# Metrics on Teichmüller spaces

I know that Teichmüller $\mathcal{T}_g$ spaces support different metrics. One of them is the Bergman metric; which is a particular case of the Bergman metric on any domain of holomorphy. On the other hand $\mathcal{T}_g$ is a Stein manifold by Bers' work. So $\mathcal{T}_g$ is a domain of holomorphy and support the Kähler structure induce by $\mathbb{C}^{3g-3}$ since there exists an holomorphic embedding of $\mathcal{T}_g$ in $\mathbb{C}^{3g-3}$.

Now my question is: Is the Bergman metric equivalent to the Kähler metric induce by $\mathbb{C}^{3g-3}$ If so how can I prove it? Otherwise how can I prove the contrary?

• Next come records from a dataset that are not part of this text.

import Literature.MathematicalPhysics.QuantumFieldTheory.Balaban1983to89.B8SockSP5OfLettersSrc
import Literature.MathematicalPhysics.QuantumFieldTheory.Balaban1983to89.B8SockHFPRDSrc
import Literature.MathematicalPhysics.QuantumFieldTheory.Balaban1983to89.B8Thm4TruncationLocal

/-!
# `Balaban1983to89.B8SockSP5BaseSrc` — [Balaban1985RegularSpaces] Prop. 5 p. 94 ∕ Thm 8 (1.146) p. 101: THE N05 KNIT's SOURCED SOCKET `SP5base` (the first step of
# Theorem 4's induction, `u₁ = 1`, `U₁ = U′`, p. 89) AT ONE MEMBER, PROVIDED — from [4]'s letters at the truncation `(1, U₀)` and a DISPLAYED windows family, at
# `LanF := B8LanF146.LanF146`; with the sourced base adapter `hP5base_of_HFP_src` (n04-b's `hP5base_of_HFP` for the sourced gauge condition)

statement-level skeleton of published theorems with citation tags; proofs where landed; nothing here is a claim about the Yang–Mills mass gap

T. Bałaban, *Spaces of regular gauge field configurations on a lattice and gauge fixing conditions*, Commun. Math. Phys. **99** (1985) 75–102
`[Balaban1985RegularSpaces]` ("B8"): Prop. 5 (1.106)–(1.110) p. 94, p. 89, (1.66) p. 88, Thm 8 (1.146) p. 101; [4] Thm 3.1 p. 397, (3.25) p. 394.

## WHY THIS FILE (cell `pub-ymgap`, HUMAN RULING D-0062; R134 seat `pub-ymgap-dag-n05-d` g5, DAG node N05 = [B8]; count-neutral)

Eleventh brick, SECOND PROVIDER of a sourced socket of the N05 T8 knit: `SP5base` (seat n05-c g5's text in `B8Thm8SurvivingZd3H.thm8SurvivingAt_zd3H_univ_lan`, source premiss
ρ2) at one member, `LanF := LanF146 …`, from `SockLettersRD` (letters at the truncation `1`), towers of `Λs 1` inside `Ω_j`, `2 ≤ 5dLB₈`, and a DISPLAYED windows family
(`hfpWindows_of_guard` shape at `B₈`, smallness windows at `hE₂ + γ(α₀ + α₁)∕2`, plus `α₄ ≤ 1∕84`, `c⋆₈ ≤ 1∕12`, `α₁ ≤ 1∕4`).  No b9 input at level 0 (the weight-free gradient
bound).  PROOF: `B8SockHFPRDSrc.sockHFP₀_body_of_join_RD_src` at `B₀ := B₈` + the base adapter `hP5base_of_HFP_src` (base datum `A₀ = (iη)⁻¹ log U′` by
`B8Thm4TruncationLocal.base_datum`, then `B8SockSP5OfLettersSrc.hP5_step_of_HFP_src` at `m = 0`).

HONEST SCOPE.  Assembly by name; letters and windows displayed; count-neutral; N05 NOT discharged; one finite `T⁴` programme at fixed `ε`, Bałaban as printed — nothing
continuum ∕ ℝ⁴ ∕ OS ∕ mass-gap ∕ Clay.  No `sorry`, no definition.  Unit `pub-ymgap-dag-n05-d` (g5), 2026-08-27.

[cite: Balaban1985RegularSpaces, Prop. 5 (1.106)–(1.110) p.94, p.89, (1.66) p.88, Thm 8 (1.146) p.101; Balaban1985BackgroundPropagators, Thm 3.1 p.397, (3.25) p.394]
-/

noncomputable section

open NormedSpace
open Complex (I I_ne_zero)

namespace Literature.MathematicalPhysics.QuantumFieldTheory.Balaban1983to89.B8SockSP5BaseSrc

open MatrixLog B7Prop1Explicit B7Prop2Explicit B7Prop1Local B7Eq92Concrete
open B7Prop2Explicit (C0 c2')
open B7Prop3Flat (c3)
open B7Prop10General (C6 C4G)
open B7Prop9Flat (C5')
open B7Eq78Linearization (conjR zdBlocking QprimeIter)
open B8Ineq132 (covDerivFwd covDeriv InAk)
open B8Eq119TwistedAxial (Restr129 InAx bgT)
open B8Eq184Proof (gaugeExp cfgExp)
open B8Eq182Proof (gAd)
open B8Eq188Proof (frakF3)
open B8Lemma1NonAbelian (mulCfg)
open B8Eq140Level (SideTouches)
open B8Eq146AExpansion (iEta expCfg)
open B8Ineq130 (tlo thi)
open B8Thm2LogB (blockTop)
open B8Eq138LandauZd (InR138 covDivB covLap QT)
open B8Ineq125Concrete (C2p)
open B8Eq1117Concrete (XSpace)
open B8ScaledSupNorm (bondNorm msup Bdd weight_mul_norm_le_msup weight_neg_natCast)
open B8Prop5ContractionKLevel (Bd2 Mc Kc)
open B8LambdaSpaceKLevel (wt)
open B8SockLettersRD (SockLettersRD)
open B8LanF146 (LanF146)
open B8SockHFPRDSrc (sockHFP₀_body_of_join_RD_src)
open B8SockSP5OfLettersSrc (hP5_step_of_HFP_src)
open B8Thm4TruncationLocal (base_datum)

-- `Site` alone could resolve to the torus sites of `Setup.lean`; re-export the `ℤ^d` sites of `B7Prop1Explicit`.
export B7Prop1Explicit (Site)

variable {d : ℕ} {𝔸 : Type*} [CStarAlgebra 𝔸] [Nontrivial 𝔸]

/-- ★ **THE SOURCED BASE ADAPTER** — n04-b's `B8Prop5KLevelLetters.hP5base_of_HFP` for Theorem 8's gauge condition: the base datum `A₀ := (iη)⁻¹ log U′` (by (1.66)
`|U′ − 1| ≤ a ≤ 1∕4` on the sides touching `Ω₀`, `B8Thm4TruncationLocal.base_datum`, `|A₀| ≤ 2aη⁻¹ ≤ c⋆η⁻¹`) and the sourced fixed point for it (multiplier form of (1.146) at
ONE level) give `SP5base`'s conclusion at `LanF := LanF146 …` (`hP5_step_of_HFP_src` at `m = 0`, `u₁ = 1`). [cite: Balaban1985RegularSpaces, Prop. 5 pp.93–94, (1.66) p.88, (1.106)–(1.110) p.94, Thm 8 (1.146) p.101] -/
theorem hP5base_of_HFP_src (hd2 : 2 ≤ d) {η : ℝ} (hη : 0 < η) (L k : ℕ) {U₀ U' : Site d → Fin d → 𝔸ˣ}
    (hU₀ : ∀ x κ, U₀ x κ ∈ unitaryUnits 𝔸) (hU' : ∀ x κ, U' x κ ∈ unitaryUnits 𝔸) {cstar α₄ a : ℝ} (hs₁ : α₄ ≤ 1 / 84)
    (hcs : cstar ≤ 1 / 12) (ha : a ≤ 1 / 4) (ha2 : 2 * a ≤ cstar) (Ω : ℕ → Set (Site d)) (Λs : ℕ → ℕ → Set (Site d))
    (f : Site d → 𝔸) (hf : InR138 L k η (Ω 0) (Λs k) U₀ f)
    (h66 : ∀ b ∈ {b : Site d × Fin d | SideTouches (Ω 0) b.1 b.2}, ‖((U' b.1 b.2 : 𝔸ˣ) : 𝔸) - 1‖ ≤ a)
    (HFP₀ : ∀ A : Site d → Fin d → 𝔸,
      (∀ j, j ≤ 0 → ∀ b ∈ {b : Site d × Fin d | SideTouches (Ω j) b.1 b.2},
        U' b.1 b.2 = cfgExp η A b.1 b.2 ∧ IsSelfAdjoint (A b.1 b.2) ∧ ‖A b.1 b.2‖ ≤ cstar * ((L : ℝ) ^ j * η)⁻¹) →
      ∃ lam : Site d → 𝔸, (∀ x, IsSelfAdjoint (lam x)) ∧ (∀ x, x ∉ Ω 0 → lam x = 0) ∧
        (∀ j, j ≤ 1 → ∀ b ∈ {b : Site d × Fin d | SideTouches (Ω j) b.1 b.2},
          ‖lam b.1‖ ≤ α₄ ∧ ((L : ℝ) ^ j * η) * ‖covDerivFwd η U₀ b.2 lam b.1‖ ≤ α₄) ∧
        (∃ μ : ℕ → Site d → 𝔸, ∀ x ∈ Ω 0,
          covLap η U₀ ((Ω 0).indicator fun y => covDivB η U₀ A y + covLap η U₀ lam y +
            ((conjR (gaugeExp lam y)⁻¹ (covDivB η U₀ A y) - covDivB η U₀ A y) +
              (gAd (covLap η U₀ lam y) (lam y) - covLap η U₀ lam y) + ∑ μ, frakF3 η U₀ lam A y μ) - f y) x =
            QT L 1 (Λs 1) U₀ μ x) ∧
        Restr129 L 1 (Λs 1) U₀ ((1 : Site d → 𝔸ˣ) * gaugeExp lam)) :
    ∃ (v : Site d → 𝔸ˣ) (lam : Site d → 𝔸), (∀ x, v x ∈ unitaryUnits 𝔸) ∧ (∀ x, x ∉ Ω 0 → v x = 1) ∧
      (∀ j, j ≤ 1 → ∀ b ∈ {b : Site d × Fin d | SideTouches (Ω j) b.1 b.2}, (v b.1 : 𝔸) = ((gaugeExp lam b.1 : 𝔸ˣ) : 𝔸) ∧
        (v (b.1 + e b.2) : 𝔸) = ((gaugeExp lam (b.1 + e b.2) : 𝔸ˣ) : 𝔸)) ∧
      (∀ j, j ≤ 1 → ∀ b ∈ {b : Site d × Fin d | SideTouches (Ω j) b.1 b.2},
        ‖lam b.1‖ ≤ α₄ ∧ ((L : ℝ) ^ j * η) * ‖covDerivFwd η U₀ b.2 lam b.1‖ ≤ α₄) ∧
      LanF146 L k η (Ω 0) Λs U₀ f 1 (mgauge U₀ v⁻¹ U') ∧ Restr129 L 1 (Λs 1) U₀ ((1 : Site d → 𝔸ˣ) * v) := by
  set A₀ : Site d → Fin d → 𝔸 := fun y μ => η⁻¹ • ((I⁻¹ : ℂ) • mlog ((U' y μ : 𝔸ˣ) : 𝔸))
  have hdat : ∀ j, j ≤ 0 → ∀ b ∈ {b : Site d × Fin d | SideTouches (Ω j) b.1 b.2},
      U' b.1 b.2 = cfgExp η A₀ b.1 b.2 ∧ IsSelfAdjoint (A₀ b.1 b.2) ∧ ‖A₀ b.1 b.2‖ ≤ cstar * ((L : ℝ) ^ j * η)⁻¹ := by
    intro j hj b hb
    obtain rfl : j = 0 := Nat.le_zero.mp hj
    obtain ⟨-, hexp, hsa, hn⟩ := base_datum hη U₀ U' hU' ha b.1 b.2 (h66 b hb)
    refine ⟨hexp, hsa, hn.trans ?_⟩
    rw [pow_zero, one_mul]
    exact mul_le_mul_of_nonneg_right ha2 (inv_nonneg.mpr hη.le)
  exact hP5_step_of_HFP_src hd2 hη L k 0 hU₀ hs₁ hcs Ω Λs 1 U' A₀ f hf hdat (HFP₀ A₀ hdat)

variable {L : ℕ} {η : ℝ} {k : ℕ} {Ω : ℕ → Set (Site d)} {Λs : ℕ → ℕ → Set (Site d)}
  {B₀ B₀' B₀'H B₂' BG BR cL cP γ B₈ : ℝ}

/-- ★ **THE SOURCED SOCKET `SP5base` AT ONE MEMBER FROM [4]'s LETTERS AND A DISPLAYED WINDOWS FAMILY** (module docstring): the body of the N05 knit's `SP5base` binder
(seat n05-c g5's text, source premiss ρ2) at `LanF := LanF146 L k η (Ω 0) Λs U₀ φ`, output bound `8B₀′·5dLB₈·(α₀ + α₁)`.
[cite: Balaban1985RegularSpaces, Prop. 5 (1.106)–(1.110) p.94, p.89, (1.66) p.88, Thm 8 (1.146) p.101; Balaban1985BackgroundPropagators, Thm 3.1 p.397] -/
theorem sp5base_of_sockLettersRD_src (hd2 : 2 ≤ d) (hL : 2 ≤ L) (hη : 0 < η) (hk : 1 ≤ k) (hΩ : ∀ j, Ω (j + 1) ⊆ Ω j)
    (htw : ∀ m, m ≤ k → ∀ j, j ≤ m → ∀ y ∈ Λs m j, ∀ x, InBox (tlo L y j) (thi L y j) x → x ∈ Ω j)
    (hB₀' : 0 < B₀') (hB₀'H : 0 < B₀'H) (hB₂' : 0 ≤ B₂') (hBG : 0 ≤ BG) (hBR : 0 ≤ BR) (hγ : 0 ≤ γ) (hB₈ : 0 < B₈)
    (hB8two : 2 ≤ 5 * (d : ℝ) * L * B₈)
    (SLet : SockLettersRD (𝔸 := 𝔸) L BG BR B₀'H B₂' cL η k Ω Λs) (hcPL : cP ≤ cL)
    (hwin : ∀ α₀ α₁ : ℝ, 0 < α₀ → 0 < α₁ → α₀ + α₁ ≤ cP →
      ∀ cs α₄ cB cDA hE hE₂ lE lE₂ : ℝ, cs = 5 * (d : ℝ) * L * B₈ * (α₀ + α₁) → α₄ = 8 * B₀' * (5 * (d : ℝ) * L * B₈) * (α₀ + α₁) →
      cB = L * cs → cDA = 2 * (d : ℝ) * (L : ℝ) ^ 2 * cs →
      hE = B₀'H * (C2p d * (40 * d * cB + α₄) * α₄) → hE₂ = B₂' * (C2p d * (40 * d * cB + α₄) * α₄) →
      lE = B₀'H * (4 * C2p d * (40 * d * cB + 2 * α₄)) → lE₂ = B₂' * (4 * C2p d * (40 * d * cB + 2 * α₄)) →
      C0 d * α₀ ≤ 1 / 3 ∧ 4 * α₀ ≤ c2' d L ∧
      Real.exp (4 * (800 * ((d : ℝ) + 1) ^ 2 * ((d : ℝ) + 4)) * α₀) * (1 + 8 * (131072 * ((d : ℝ) + 1) ^ 2) * cB) ≤ 2 ∧
      2 * cB ≤ c3 d L ∧ 2048 * (d : ℝ) * cB ≤ 1 ∧ 40 * d * cB ≤ 1 / 200 ∧
      200 * C6 d * (2 * α₄) ≤ 1 ∧ 12000 * ((d : ℝ) + 1) * L * (2 * α₄) ≤ 1 ∧
      C4G d L * (α₀ + 40 * d * cB + 4 * (2 * α₄)) ≤ 1 ∧
      1024 * ((d : ℝ) + 1) * ((d : ℝ) + 4) * L ^ 2 * α₀ ≤ 1 ∧ 32 * ((d : ℝ) + 1) ^ 2 * C6 d * L ^ 2 * α₀ ≤ 1 ∧
      16 * d * C5' d * C6 d * (L : ℝ) ^ 2 * α₀ ≤ 1 ∧ 8 * d * C6 d * L * α₀ ≤ 1 ∧
      40 * d * cB + α₄ ≤ 1 / (4 * B₀'H * (2 * C2p d)) ∧ 2 * C6 d * (40 * d * cB + 4 * α₄) ≤ 1 / 8 ∧
      cB ≤ 1 / 13 ∧ α₄ / 4 + hE ≤ 1 / 24 ∧ α₄ / 4 + hE ≤ 1 / 140 ∧ 10 * (α₄ / 4 + hE) * BR ≤ 1 / 2 ∧
      BG * Mc d BR (α₄ / 4 + hE) cB (hE₂ + γ * (α₀ + α₁) / 2) cDA ≤ α₄ / 4 ∧
      BG * Kc d BR (α₄ / 4 + hE) cB (hE₂ + γ * (α₀ + α₁) / 2) cDA lE₂ (1 + lE) (1 + lE) ≤ 1 / 2 ∧
      α₄ ≤ 1 / 84 ∧ cs ≤ 1 / 12 ∧ α₁ ≤ 1 / 4) :
    ∀ α₀ α₁ : ℝ, 0 < α₀ → 0 < α₁ → α₀ + α₁ ≤ cP →
      ∀ U₀ U' : Site d → Fin d → 𝔸ˣ, (∀ x κ, U₀ x κ ∈ unitaryUnits 𝔸) → (∀ x κ, U' x κ ∈ unitaryUnits 𝔸) →
      ∀ φ : Site d → 𝔸, ((InR138 L k η (Ω 0) (Λs k) U₀ φ ∧ (∀ x, IsSelfAdjoint (φ x)) ∧ (∀ x, x ∉ Ω 0 → φ x = 0) ∧
          Bdd L k η (-(2 : ℝ)) (fun j (x : Site d) => x ∈ Ω j) φ) ∧
        msup L k η (-(2 : ℝ)) (fun j (x : Site d) => x ∈ Ω j) φ < γ * (α₀ + α₁)) →
      InAk L k η α₀ Ω U₀ → InAk L k η α₀ Ω (mulCfg U' U₀) → (∀ m, m ≤ k → InAx L m (Λs m) U₀ (mulCfg U' U₀)) →
      (∀ j, j ≤ k → ∀ (z : Site d) (μ : Fin d), (∀ x, InBox (loK L j z) (bondHiK L j z μ) x → x ∈ Ω j) →
        ‖(avgIter L (mulCfg U' U₀) j z μ : 𝔸) - (avgIter L U₀ j z μ : 𝔸)‖ ≤ α₁) →
      (∀ b ∈ {b : Site d × Fin d | SideTouches (Ω 0) b.1 b.2}, ‖((U' b.1 b.2 : 𝔸ˣ) : 𝔸) - 1‖ ≤ α₁) →
      (∃ (v : Site d → 𝔸ˣ) (lam : Site d → 𝔸), (∀ x, v x ∈ unitaryUnits 𝔸) ∧ (∀ x, x ∉ Ω 0 → v x = 1) ∧
        (∀ j, j ≤ 1 → ∀ b ∈ {b : Site d × Fin d | SideTouches (Ω j) b.1 b.2}, (v b.1 : 𝔸) = ((gaugeExp lam b.1 : 𝔸ˣ) : 𝔸) ∧
        (v (b.1 + e b.2) : 𝔸) = ((gaugeExp lam (b.1 + e b.2) : 𝔸ˣ) : 𝔸)) ∧
        (∀ j, j ≤ 1 → ∀ b ∈ {b : Site d × Fin d | SideTouches (Ω j) b.1 b.2},
        ‖lam b.1‖ ≤ (8 * B₀' * (5 * (d : ℝ) * L * B₈) * (α₀ + α₁)) ∧ ((L : ℝ) ^ j * η) * ‖covDerivFwd η U₀ b.2 lam b.1‖ ≤ (8 * B₀' * (5 * (d : ℝ) * L * B₈) * (α₀ + α₁))) ∧
        LanF146 L k η (Ω 0) Λs U₀ φ 1 (mgauge U₀ v⁻¹ U') ∧ Restr129 L 1 (Λs 1) U₀ ((1 : Site d → 𝔸ˣ) * v)) := by
  intro α₀ α₁ hα₀ hα₁ hs U₀ U' hU₀ hU' φ hφ h33 h34 hAx h135 h66
  obtain ⟨⟨hInR, hφsa, hφoff, hBdd⟩, hφn⟩ := hφ
  have hsum : 0 < α₀ + α₁ := add_pos hα₀ hα₁
  obtain ⟨hα3, hα4, hsmall, hc₃, hsc, hα₃', hs₁, hs₂, hs₃, hs₄, hs₅, hs₆, hs₇, hsm, hprod8, hcA', ha₁', hb₁', hθ, h103, h106, hs84, hcs12, hα₁4⟩ :=
    hwin α₀ α₁ hα₀ hα₁ hs _ _ _ _ _ _ _ _ rfl rfl rfl rfl rfl rfl rfl rfl
  have hα₀L : α₀ ≤ cL := by linarith only [hs, hcPL, hα₁]
  obtain ⟨g, Δ, q, qs, Aw, c, H', g_rightΩ, c_range, hΔ, hqs, hq, hH0, hH1, hH2, hHsupp, hHequiv, hQH, hG, hGsupp, hGreal, hRbd, hRreal⟩ :=
    SLet α₀ hα₀ hα₀L U₀ hU₀ h33 1 le_rfl hk
  -- the source: size `γ(α₀ + α₁)` at the one level, Hermitian
  have hmf : 0 ≤ γ * (α₀ + α₁) := by positivity
  have hf : Bd2 L η 1 Ω φ (γ * (α₀ + α₁)) := by
    intro j hj x hx
    have h := weight_mul_norm_le_msup hBdd (hj.trans hk) (i := x) hx
    have e2 : (-(2 : ℝ)) = -((2 : ℕ) : ℝ) := by norm_num
    rw [e2, weight_neg_natCast L η 2 j] at h
    have hw : wt L η j ^ 2 = ((L : ℝ) ^ j * η) ^ 2 := rfl
    rw [hw]
    rw [e2] at hφn
    exact h.trans hφn.le
  have hfsa : ∀ j, j ≤ 1 → ∀ x ∈ Ω j, IsSelfAdjoint (φ x) := fun _ _ x _ => hφsa x
  -- `2α₁ ≤ c⋆₈` from `2 ≤ 5dLB₈`
  have ha2 : 2 * α₁ ≤ 5 * (d : ℝ) * L * B₈ * (α₀ + α₁) := by nlinarith only [hB8two, hα₀, hα₁]
  -- THE SOURCED BASE BODY at `B₀ := B₈`, for every exponent `A` of the datum, then the base adapter
  refine hP5base_of_HFP_src hd2 hη L k hU₀ hU' hs84 hcs12 hα₁4 ha2 Ω Λs φ hInR h66 fun A hdat => ?_
  exact sockHFP₀_body_of_join_RD_src hd2 hL hη hk hΩ (htw 1 hk) hα₀ hα₁ hB₈ hB₀' rfl rfl hU₀ h33 h34 hAx hdat g Δ q qs Aw c g_rightΩ c_range hΔ
    hqs hq H' hB₀'H hB₂' hBG hBR hH0 hH1 hH2 hHsupp hHequiv hQH hG hGsupp hGreal hRbd hRreal le_rfl le_rfl le_rfl hα3 hα4 hsmall hc₃ hsc hα₃' hs₁
    hs₂ hs₃ hs₄ hs₅ hs₆ hs₇ hsm hprod8 rfl rfl rfl rfl hcA' ha₁' hb₁' hθ hmf hf hfsa h103 h106

end Literature.MathematicalPhysics.QuantumFieldTheory.Balaban1983to89.B8SockSP5BaseSrc

end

These two metrics are not equivalent to each other:

1. The Bergman metric $d_B$ on $T_g$ is complete: this result is essentially due to Earle (who proved that Caratheodori metric $d_C$ on $T_g$ is complete, while $d_C$ is bounded from above by $d_B$), a "better" proof is due to B.-Y. Chen (2004) who proved that $d_B$ is equivalent to the Teichmuller metric on $T_g$ and the latter is complete. This proof is better since it provides a bilipschitz model for $d_B$.

2. If you use the Bers embedding $T_g\to {\mathbb C}^{3g-3}$ then the pull-back metric from ${\mathbb C}^{3g-3}$ is incomplete.